Data for analysis
__________________________________________________
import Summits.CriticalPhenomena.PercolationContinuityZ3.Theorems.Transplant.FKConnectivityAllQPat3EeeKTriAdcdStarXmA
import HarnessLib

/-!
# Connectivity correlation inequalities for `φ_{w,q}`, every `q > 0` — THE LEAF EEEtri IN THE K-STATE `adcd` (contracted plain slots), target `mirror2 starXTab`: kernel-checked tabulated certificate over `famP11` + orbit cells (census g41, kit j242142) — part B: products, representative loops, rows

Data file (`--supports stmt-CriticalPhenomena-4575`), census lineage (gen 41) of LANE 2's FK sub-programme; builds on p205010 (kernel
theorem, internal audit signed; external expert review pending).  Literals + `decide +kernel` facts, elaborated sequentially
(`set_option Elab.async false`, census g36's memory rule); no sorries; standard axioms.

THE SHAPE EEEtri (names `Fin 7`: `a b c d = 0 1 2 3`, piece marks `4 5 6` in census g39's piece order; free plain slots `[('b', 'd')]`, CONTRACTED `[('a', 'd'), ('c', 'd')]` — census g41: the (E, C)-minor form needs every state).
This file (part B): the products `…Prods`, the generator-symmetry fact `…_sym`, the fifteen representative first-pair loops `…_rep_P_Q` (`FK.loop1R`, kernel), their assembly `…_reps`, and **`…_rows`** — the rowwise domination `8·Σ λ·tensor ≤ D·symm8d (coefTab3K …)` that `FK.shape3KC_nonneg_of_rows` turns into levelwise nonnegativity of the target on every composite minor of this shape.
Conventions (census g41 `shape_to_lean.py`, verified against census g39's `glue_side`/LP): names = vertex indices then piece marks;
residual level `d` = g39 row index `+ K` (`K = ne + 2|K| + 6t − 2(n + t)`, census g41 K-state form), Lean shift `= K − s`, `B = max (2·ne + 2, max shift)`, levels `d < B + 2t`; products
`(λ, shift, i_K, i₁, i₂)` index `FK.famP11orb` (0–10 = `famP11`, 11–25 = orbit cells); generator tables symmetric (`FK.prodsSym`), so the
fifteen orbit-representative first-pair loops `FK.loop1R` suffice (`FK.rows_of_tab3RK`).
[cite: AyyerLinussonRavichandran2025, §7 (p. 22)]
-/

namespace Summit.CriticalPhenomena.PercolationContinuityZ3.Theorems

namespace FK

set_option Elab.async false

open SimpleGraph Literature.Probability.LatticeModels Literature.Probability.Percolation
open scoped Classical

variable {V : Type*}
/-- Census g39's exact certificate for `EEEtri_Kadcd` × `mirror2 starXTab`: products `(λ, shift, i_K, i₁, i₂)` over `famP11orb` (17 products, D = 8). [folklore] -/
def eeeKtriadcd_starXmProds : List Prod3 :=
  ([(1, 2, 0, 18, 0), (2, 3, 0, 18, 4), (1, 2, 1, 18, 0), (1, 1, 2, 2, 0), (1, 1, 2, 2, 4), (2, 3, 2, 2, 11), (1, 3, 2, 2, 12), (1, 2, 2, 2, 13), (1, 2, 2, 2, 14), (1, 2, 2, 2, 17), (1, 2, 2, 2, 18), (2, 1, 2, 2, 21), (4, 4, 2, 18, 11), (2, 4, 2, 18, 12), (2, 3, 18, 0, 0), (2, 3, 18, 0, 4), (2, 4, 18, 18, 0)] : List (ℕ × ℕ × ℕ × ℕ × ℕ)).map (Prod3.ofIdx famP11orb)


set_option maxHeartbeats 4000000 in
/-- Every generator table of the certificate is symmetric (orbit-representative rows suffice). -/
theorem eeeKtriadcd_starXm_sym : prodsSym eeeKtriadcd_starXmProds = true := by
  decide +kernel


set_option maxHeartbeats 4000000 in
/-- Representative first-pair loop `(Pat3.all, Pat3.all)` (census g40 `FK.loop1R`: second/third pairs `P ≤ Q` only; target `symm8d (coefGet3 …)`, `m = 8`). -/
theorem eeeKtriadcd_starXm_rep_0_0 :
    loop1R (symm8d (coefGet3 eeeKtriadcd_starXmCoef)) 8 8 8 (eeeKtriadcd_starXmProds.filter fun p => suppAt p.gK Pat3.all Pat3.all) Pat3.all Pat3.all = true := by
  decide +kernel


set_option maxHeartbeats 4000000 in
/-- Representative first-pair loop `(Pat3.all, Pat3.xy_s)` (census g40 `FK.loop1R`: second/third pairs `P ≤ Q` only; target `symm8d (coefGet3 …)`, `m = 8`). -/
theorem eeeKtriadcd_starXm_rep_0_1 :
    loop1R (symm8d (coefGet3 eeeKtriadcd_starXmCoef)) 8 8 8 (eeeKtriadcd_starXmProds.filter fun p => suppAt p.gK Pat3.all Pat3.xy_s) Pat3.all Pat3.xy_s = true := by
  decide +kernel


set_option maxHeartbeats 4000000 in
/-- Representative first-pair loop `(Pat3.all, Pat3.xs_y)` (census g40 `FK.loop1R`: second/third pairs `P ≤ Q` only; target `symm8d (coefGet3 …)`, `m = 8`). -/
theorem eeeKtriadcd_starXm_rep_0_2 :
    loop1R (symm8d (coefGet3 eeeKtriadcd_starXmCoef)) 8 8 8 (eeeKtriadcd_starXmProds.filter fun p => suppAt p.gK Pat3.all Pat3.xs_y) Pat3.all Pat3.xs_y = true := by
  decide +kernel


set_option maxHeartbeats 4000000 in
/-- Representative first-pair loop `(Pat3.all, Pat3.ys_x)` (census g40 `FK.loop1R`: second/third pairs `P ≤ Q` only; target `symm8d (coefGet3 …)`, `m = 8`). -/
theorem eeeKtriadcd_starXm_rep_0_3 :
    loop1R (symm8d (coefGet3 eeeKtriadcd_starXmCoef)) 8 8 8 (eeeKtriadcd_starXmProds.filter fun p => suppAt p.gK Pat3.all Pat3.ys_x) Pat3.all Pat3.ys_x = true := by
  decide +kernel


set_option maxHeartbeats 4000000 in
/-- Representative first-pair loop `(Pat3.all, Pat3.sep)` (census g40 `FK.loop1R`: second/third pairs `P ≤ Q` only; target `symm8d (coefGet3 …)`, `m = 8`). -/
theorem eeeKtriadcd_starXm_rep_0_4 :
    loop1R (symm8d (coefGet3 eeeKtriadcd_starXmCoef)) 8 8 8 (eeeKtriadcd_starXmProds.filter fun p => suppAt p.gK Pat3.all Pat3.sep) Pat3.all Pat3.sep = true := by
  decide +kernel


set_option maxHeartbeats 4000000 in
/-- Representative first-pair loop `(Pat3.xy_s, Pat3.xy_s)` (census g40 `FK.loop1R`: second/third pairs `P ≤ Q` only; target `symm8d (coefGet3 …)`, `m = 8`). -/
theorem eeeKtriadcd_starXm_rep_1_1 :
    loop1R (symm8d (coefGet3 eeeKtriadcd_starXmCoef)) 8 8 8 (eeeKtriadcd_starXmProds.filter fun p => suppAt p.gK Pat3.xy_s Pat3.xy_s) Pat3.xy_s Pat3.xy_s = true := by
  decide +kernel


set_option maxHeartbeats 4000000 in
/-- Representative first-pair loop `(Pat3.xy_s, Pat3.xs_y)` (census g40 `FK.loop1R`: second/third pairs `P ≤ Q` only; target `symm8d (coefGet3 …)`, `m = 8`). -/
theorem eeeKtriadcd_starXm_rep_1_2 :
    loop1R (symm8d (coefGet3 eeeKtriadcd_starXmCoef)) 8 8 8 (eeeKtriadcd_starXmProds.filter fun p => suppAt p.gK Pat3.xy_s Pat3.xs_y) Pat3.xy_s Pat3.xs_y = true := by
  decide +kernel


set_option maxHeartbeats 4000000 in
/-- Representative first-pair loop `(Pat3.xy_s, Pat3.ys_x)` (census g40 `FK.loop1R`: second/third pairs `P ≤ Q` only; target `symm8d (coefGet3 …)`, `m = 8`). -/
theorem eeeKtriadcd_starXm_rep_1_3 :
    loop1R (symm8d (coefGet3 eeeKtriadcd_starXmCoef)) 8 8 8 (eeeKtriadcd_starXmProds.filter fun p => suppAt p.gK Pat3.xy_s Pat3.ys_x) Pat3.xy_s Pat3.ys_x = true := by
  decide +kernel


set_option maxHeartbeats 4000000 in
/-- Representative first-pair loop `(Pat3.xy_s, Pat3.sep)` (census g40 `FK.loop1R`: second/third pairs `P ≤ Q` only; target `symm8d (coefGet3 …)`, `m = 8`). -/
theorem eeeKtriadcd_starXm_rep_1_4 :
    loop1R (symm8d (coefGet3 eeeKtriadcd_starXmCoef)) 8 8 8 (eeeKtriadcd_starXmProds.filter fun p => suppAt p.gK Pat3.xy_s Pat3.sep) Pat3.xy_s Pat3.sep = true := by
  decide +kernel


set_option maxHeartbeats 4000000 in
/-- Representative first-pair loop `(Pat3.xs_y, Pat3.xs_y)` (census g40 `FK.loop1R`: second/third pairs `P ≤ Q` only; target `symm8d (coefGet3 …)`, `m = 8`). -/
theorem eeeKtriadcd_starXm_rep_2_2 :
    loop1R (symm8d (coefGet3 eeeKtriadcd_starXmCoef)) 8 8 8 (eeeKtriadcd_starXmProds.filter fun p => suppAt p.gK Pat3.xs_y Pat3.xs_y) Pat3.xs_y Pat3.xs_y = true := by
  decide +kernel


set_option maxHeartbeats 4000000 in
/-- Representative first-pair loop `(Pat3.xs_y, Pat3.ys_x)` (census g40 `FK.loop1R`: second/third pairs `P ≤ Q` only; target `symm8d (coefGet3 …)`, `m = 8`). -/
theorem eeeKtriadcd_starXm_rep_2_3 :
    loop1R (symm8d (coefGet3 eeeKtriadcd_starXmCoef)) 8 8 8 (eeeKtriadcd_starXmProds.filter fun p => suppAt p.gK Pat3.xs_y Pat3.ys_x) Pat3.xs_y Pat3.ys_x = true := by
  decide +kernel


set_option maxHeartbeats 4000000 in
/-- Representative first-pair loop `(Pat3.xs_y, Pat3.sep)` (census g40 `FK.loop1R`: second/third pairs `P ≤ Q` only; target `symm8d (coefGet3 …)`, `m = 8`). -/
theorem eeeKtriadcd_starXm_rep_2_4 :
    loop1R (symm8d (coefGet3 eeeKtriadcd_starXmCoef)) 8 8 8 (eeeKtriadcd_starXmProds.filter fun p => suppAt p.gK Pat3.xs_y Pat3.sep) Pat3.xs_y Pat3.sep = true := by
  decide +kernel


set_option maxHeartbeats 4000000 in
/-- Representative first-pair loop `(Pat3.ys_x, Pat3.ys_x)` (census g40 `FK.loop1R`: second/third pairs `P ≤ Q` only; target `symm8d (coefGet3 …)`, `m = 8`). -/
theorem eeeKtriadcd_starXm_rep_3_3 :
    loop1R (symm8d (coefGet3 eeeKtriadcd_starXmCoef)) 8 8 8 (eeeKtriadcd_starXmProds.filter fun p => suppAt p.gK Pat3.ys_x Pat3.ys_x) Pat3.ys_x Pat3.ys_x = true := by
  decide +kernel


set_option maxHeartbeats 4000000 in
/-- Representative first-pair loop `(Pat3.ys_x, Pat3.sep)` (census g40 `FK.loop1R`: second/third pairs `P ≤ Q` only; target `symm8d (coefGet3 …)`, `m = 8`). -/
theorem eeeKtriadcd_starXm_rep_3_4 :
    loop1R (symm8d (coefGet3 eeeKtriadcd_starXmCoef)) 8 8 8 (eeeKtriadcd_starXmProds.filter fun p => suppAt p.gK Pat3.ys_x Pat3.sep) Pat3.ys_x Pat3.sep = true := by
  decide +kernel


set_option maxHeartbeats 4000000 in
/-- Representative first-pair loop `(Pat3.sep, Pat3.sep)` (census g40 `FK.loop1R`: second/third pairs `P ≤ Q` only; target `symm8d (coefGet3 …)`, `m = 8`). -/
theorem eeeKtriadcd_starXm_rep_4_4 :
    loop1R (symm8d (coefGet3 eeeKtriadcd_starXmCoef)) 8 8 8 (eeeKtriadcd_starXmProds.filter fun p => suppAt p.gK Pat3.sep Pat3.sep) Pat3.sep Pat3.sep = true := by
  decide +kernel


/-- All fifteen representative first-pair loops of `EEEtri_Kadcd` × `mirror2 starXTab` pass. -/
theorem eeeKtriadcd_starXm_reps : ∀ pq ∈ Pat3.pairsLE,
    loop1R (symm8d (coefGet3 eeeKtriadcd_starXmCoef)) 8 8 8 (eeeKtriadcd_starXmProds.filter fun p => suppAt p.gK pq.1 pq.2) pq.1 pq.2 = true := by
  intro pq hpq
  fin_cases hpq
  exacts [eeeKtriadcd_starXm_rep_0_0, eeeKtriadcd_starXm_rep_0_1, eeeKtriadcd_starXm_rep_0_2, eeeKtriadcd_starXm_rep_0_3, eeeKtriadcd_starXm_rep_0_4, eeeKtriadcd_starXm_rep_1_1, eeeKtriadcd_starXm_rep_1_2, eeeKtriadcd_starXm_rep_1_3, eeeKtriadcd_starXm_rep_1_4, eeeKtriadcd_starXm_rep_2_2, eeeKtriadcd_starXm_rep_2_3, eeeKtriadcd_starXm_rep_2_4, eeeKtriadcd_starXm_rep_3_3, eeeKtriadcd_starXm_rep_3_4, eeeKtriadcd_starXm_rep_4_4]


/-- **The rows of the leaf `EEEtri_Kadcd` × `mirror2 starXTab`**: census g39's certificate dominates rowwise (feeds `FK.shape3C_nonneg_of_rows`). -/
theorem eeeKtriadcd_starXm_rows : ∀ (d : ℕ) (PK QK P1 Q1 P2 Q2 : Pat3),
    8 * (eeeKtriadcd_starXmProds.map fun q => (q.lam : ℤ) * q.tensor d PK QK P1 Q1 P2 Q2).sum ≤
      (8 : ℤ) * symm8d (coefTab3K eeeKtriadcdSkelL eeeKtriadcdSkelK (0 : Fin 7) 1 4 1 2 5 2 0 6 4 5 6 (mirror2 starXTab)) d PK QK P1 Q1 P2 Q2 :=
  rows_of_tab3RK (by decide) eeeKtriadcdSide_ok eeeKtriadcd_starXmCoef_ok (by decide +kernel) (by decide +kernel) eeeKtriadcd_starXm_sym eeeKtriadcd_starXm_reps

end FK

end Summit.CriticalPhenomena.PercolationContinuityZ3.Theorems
__________________________________________________
Exercise description
Number of lines containing "slots" in the material above: give that number alone.

Written solution
2